Convicting emergent multipartite entanglement with evidence from a partially blind witness

TL;DR

This paper demonstrates that genuine multipartite entanglement in Gaussian states can be inferred solely from local separable marginals, using a novel entanglement witness and an experimentally feasible scheme.

Contribution

It introduces a method to detect global multipartite entanglement from local marginals in Gaussian states, advancing quantum diagnostics.

Findings

Multipartite entanglement can be inferred from local marginals.

A genuine multipartite entanglement witness was constructed.

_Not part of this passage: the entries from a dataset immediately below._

/-- [folklore] (T2₀) for the concrete zero alias at every complex `p`. -/
theorem zeroAlias_T2 (p : Fin D → ℂ) (κ : Fin D) :
    (zeroAliasZ (N := N) p).db0 κ * (zeroAliasZ (N := N) p).wE0 κ = (zeroAliasZ (N := N) p).wG0 * dflat p κ := by
  show dflat (kFine p (0 : TorusSite D N)) κ * (chiHat p (0 : TorusSite D N) * sflat p (0 : TorusSite D N) κ) = chiHat p (0 : TorusSite D N) * dflat p κ
  rw [sflat_eq_sbAl, mul_left_comm]
  exact congrArg _ (dbAl_mul_sbAl N p 0 κ)

/-- [folklore] **(U1) AT A COMPLEX QUASI-MOMENTUM FROM SIX SCALAR NON-VANISHINGS** (road (M3)/«alternative F3» of L10): if every good alias is off the zero mode
(`hL′`, e.g. leaf-06's `GoodAliasStrip.hL'_of_strip` on `Strip D κ`), the zero alias's box weights `boxSs p 0 κ`, `boxS p 0`, `χ̂_0 = chiHat p 0` do not vanish, and the
three REGULARISED scalars `ã_κ`, `σ̃`, `Ω` of `CapacitanceClosedFormEnlarged` (built from the good fibre's `aDiag`/`sigma`) do not vanish, then
`det (trigPolySymbol (stencil (d+1)) pieceMatrix p) ≠ 0` — NO `L₀ ≠ 0`, NO smallness: valid across the null cone and at `p = 0`. -/
theorem det_trigPolySymbol_ne_zero_of_scalars {d : ℕ} (p : Fin (d + 1) → ℂ) (hL' : ∀ m : Good (d + 1) N, lapSym (kFine p m.1) ≠ 0)
    (ha : ∀ κ, aReg (zeroAliasZ (N := N) p) (aDiag (goodFibre p hL')) κ ≠ 0) (hQ : ∀ κ, boxSs p (0 : TorusSite (d + 1) N) κ ≠ 0)
    (hM : boxS p (0 : TorusSite (d + 1) N) ≠ 0) (hG : chiHat p (0 : TorusSite (d + 1) N) ≠ 0)
    (hσ : sReg (zeroAliasZ (N := N) p) (sigma (goodFibre p hL')) ≠ 0) (hΩ : Omega (zeroAliasZ (N := N) p) (aDiag (goodFibre p hL')) ≠ 0) :
    (trigPolySymbol (stencil (d + 1)) (pieceMatrix (N := N)) p).det ≠ 0 :=
  det_trigPolySymbol_ne_zero_of_enl_injective p hL' fun A0 μ0 φ c h =>
    enl_injective (goodFibre p hL') (zeroAlias p) (dot_zeroAlias p) (dhat p) (dflat p) (goodFibre_T1 p hL') (goodFibre_T2 p hL')
      (zeroAlias_T1 p) (zeroAlias_T2 p) ha hQ hM hG hσ hΩ A0 μ0 φ c h

end Alias

/-! ## §4 Consistency with the two landed special cases of the split arrow system -/

/-- [folklore] leaf-15's `p = 0` data as zero-alias data with VANISHING symbols (`∂₀ = ∂♭₀ = 0`, `L₀ = 0`). -/
def zeroOfFibre0 (F0 : Fibre0 D ι) : EnlargedCapacitance.ZeroAlias D :=
  ⟨0, 0, 0, F0.wE0, F0.wG0, F0.wM0, F0.wQ0⟩
/-! ### Bombieri–Gubler, Theorem 12.5.12, (c) ⟹ (a) -/

/-- **Bombieri–Gubler, Theorem 12.5.12, (c) ⟹ (a)** (*Heights in Diophantine Geometry* (2006),
p. 433): the generalized Szpiro conjecture 12.5.11 (`GeneralizedSzpiroConjectureBG`) implies the
strong abc-conjecture 12.2.2 over `ℚ` (in the printed `≤`-form over Wave0's `IsABCTriple` / `rad`).
Printed proof: for coprime `a + b = c` take the Frey curve `y² = x (x + a) (x − b)` with its
global minimal equation (12.17) or (12.18) (`exists_minimal_frey_model`); the generalized Szpiro
conjecture gives `|c₄|³ ≪_ε cond (E)^{6+ε}` with `c₄ = 16 (a² + ab + b²)` resp. `a² + ab + b²`,
while `cond (E) ≤ 16³ ∏_{p ∣ abc} p` by the computation of the reduction types in Example 12.5.10;
"we easily deduce that `max (|a|, |b|, |c|) ≪_ε rad (abc)^{1+ε}`". (Here: `c⁶ ≤ 8 |c₄|³`,
Szpiro with `6ε`, and sixth roots.) [cite: BombieriGubler2006, Thm. 12.5.12 (c) ⟹ (a)] -/
theorem abcLe_of_generalizedSzpiroBG (hS : GeneralizedSzpiroConjectureBG) :
    ∀ ε : ℝ, 0 < ε → ∃ C : ℝ, ∀ a b c : ℕ, DiophantineGeometry.IsABCTriple a b c →
      (c : ℝ) ≤ C * ((DiophantineGeometry.rad a b c : ℕ) : ℝ) ^ (1 + ε) := by
  intro ε hε
  obtain ⟨C₁, hC₁⟩ := hS (6 * ε) (by positivity)
  set C : ℝ := max C₁ 1 with hCdef
  have hC0 : 0 < C := one_pos.trans_le (le_max_right _ _)
  set M : ℝ := 8 * C * ((2 : ℝ) ^ 10) ^ (6 + 6 * ε) with hMdef
  have hM0 : 0 ≤ M := by positivity
  refine ⟨M ^ (1 / 6 : ℝ), fun a b c h ↦ ?_⟩
  obtain ⟨W₀, hE, hmin, hN, hc₄⟩ := exists_minimal_frey_model h
  haveI := hE
  have key := hC₁ W₀ hE hmin
  set N : ℝ := (((W₀.baseChange ℚ).conductorNorm ℤ : ℕ) : ℝ) with hNdef
  set R : ℝ := ((DiophantineGeometry.rad a b c : ℕ) : ℝ) with hRdef
  have hN0 : 0 ≤ N := by positivity
  have hR0 : 0 ≤ R := by positivity
  have he0 : 0 ≤ 6 + 6 * ε := by positivity
  -- `|c₄|³ ≤ C N^{6+6ε}`
  have h1 : |(W₀.c₄ : ℝ)| ^ 3 ≤ C * N ^ (6 + 6 * ε) := by
    have h := le_of_max_le_right (by simpa [Int.cast_max, Int.cast_abs, Int.cast_pow] using key)
    exact h.trans (mul_le_mul_of_nonneg_right (le_max_left _ _) (by positivity))
  -- `N ≤ 2¹⁰ R`
  have h2 : N ≤ 2 ^ 10 * R := by
    have := Nat.le_of_dvd (mul_pos (by positivity) (by rw [DiophantineGeometry.rad_def]; exact Nat.radical_pos _)) hN
    rw [hNdef, hRdef]; exact_mod_cast this
  -- `c⁶ ≤ 8 |c₄|³ ≤ M R^{6+6ε}`
  have h3 : (c : ℝ) ^ 6 ≤ M * R ^ (6 + 6 * ε) := by
    have hc2 : (c : ℝ) ^ 2 ≤ 2 * |(W₀.c₄ : ℝ)| := by exact_mod_cast hc₄
    calc (c : ℝ) ^ 6 = ((c : ℝ) ^ 2) ^ 3 := by ring
      _ ≤ (2 * |(W₀.c₄ : ℝ)|) ^ 3 := pow_le_pow_left₀ (by positivity) hc2 3
      _ = 8 * |(W₀.c₄ : ℝ)| ^ 3 := by ring
      _ ≤ 8 * (C * N ^ (6 + 6 * ε)) := by linarith
      _ ≤ 8 * (C * (2 ^ 10 * R) ^ (6 + 6 * ε)) := by
          gcongr
      _ = M * R ^ (6 + 6 * ε) := by
          rw [hMdef, Real.mul_rpow (by positivity) hR0]; ring
  -- sixth roots
  have h4 := Real.rpow_le_rpow (by positivity) h3 (by norm_num : (0 : ℝ) ≤ 1 / 6)
  rw [← Real.rpow_natCast (c : ℝ) 6, ← Real.rpow_mul (by positivity), Real.mul_rpow hM0 (by positivity),
    ← Real.rpow_mul hR0] at h4
  norm_num at h4
  rwa [show (6 + 6 * ε) * (1 / 6) = 1 + ε by ring] at h4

An experimental scheme for three-mode state preparation was proposed.

Abstract

Genuine multipartite entanglement underlies correlation experiments corroborating quantum mechanics and it is an expedient empowering many quantum technologies. One of many counterintuitive facets of genuine multipartite entanglement is its ability to exhibit an emergent character, that is, one can infer its presence in some multipartite states merely from a set of its separable marginals. Here, we show that the effect can be found also in the context of Gaussian states of bosonic systems. Specifically, we construct examples of multimode Gaussian states carrying genuine multipartite entanglement which can be verified solely from separable nearest-neighbour two-mode marginals. The key tool of our construction is a genuine multipartite entanglement witness acting only on some two-mode reductions of the global covariance matrix, which we find by a numerical solution of a semi-definite programme. We also propose an experimental scheme for preparation of the simplest three-mode state, which requires interference of three correlatively displaced squeezed beams on two beam splitters. Besides revealing the concept of emergent genuine multipartite entanglement in the Gaussian scenario and bringing it closer to experimentally testable form, our results pave the way to effective diagnostics methods of global properties of multipartite states without complete tomography.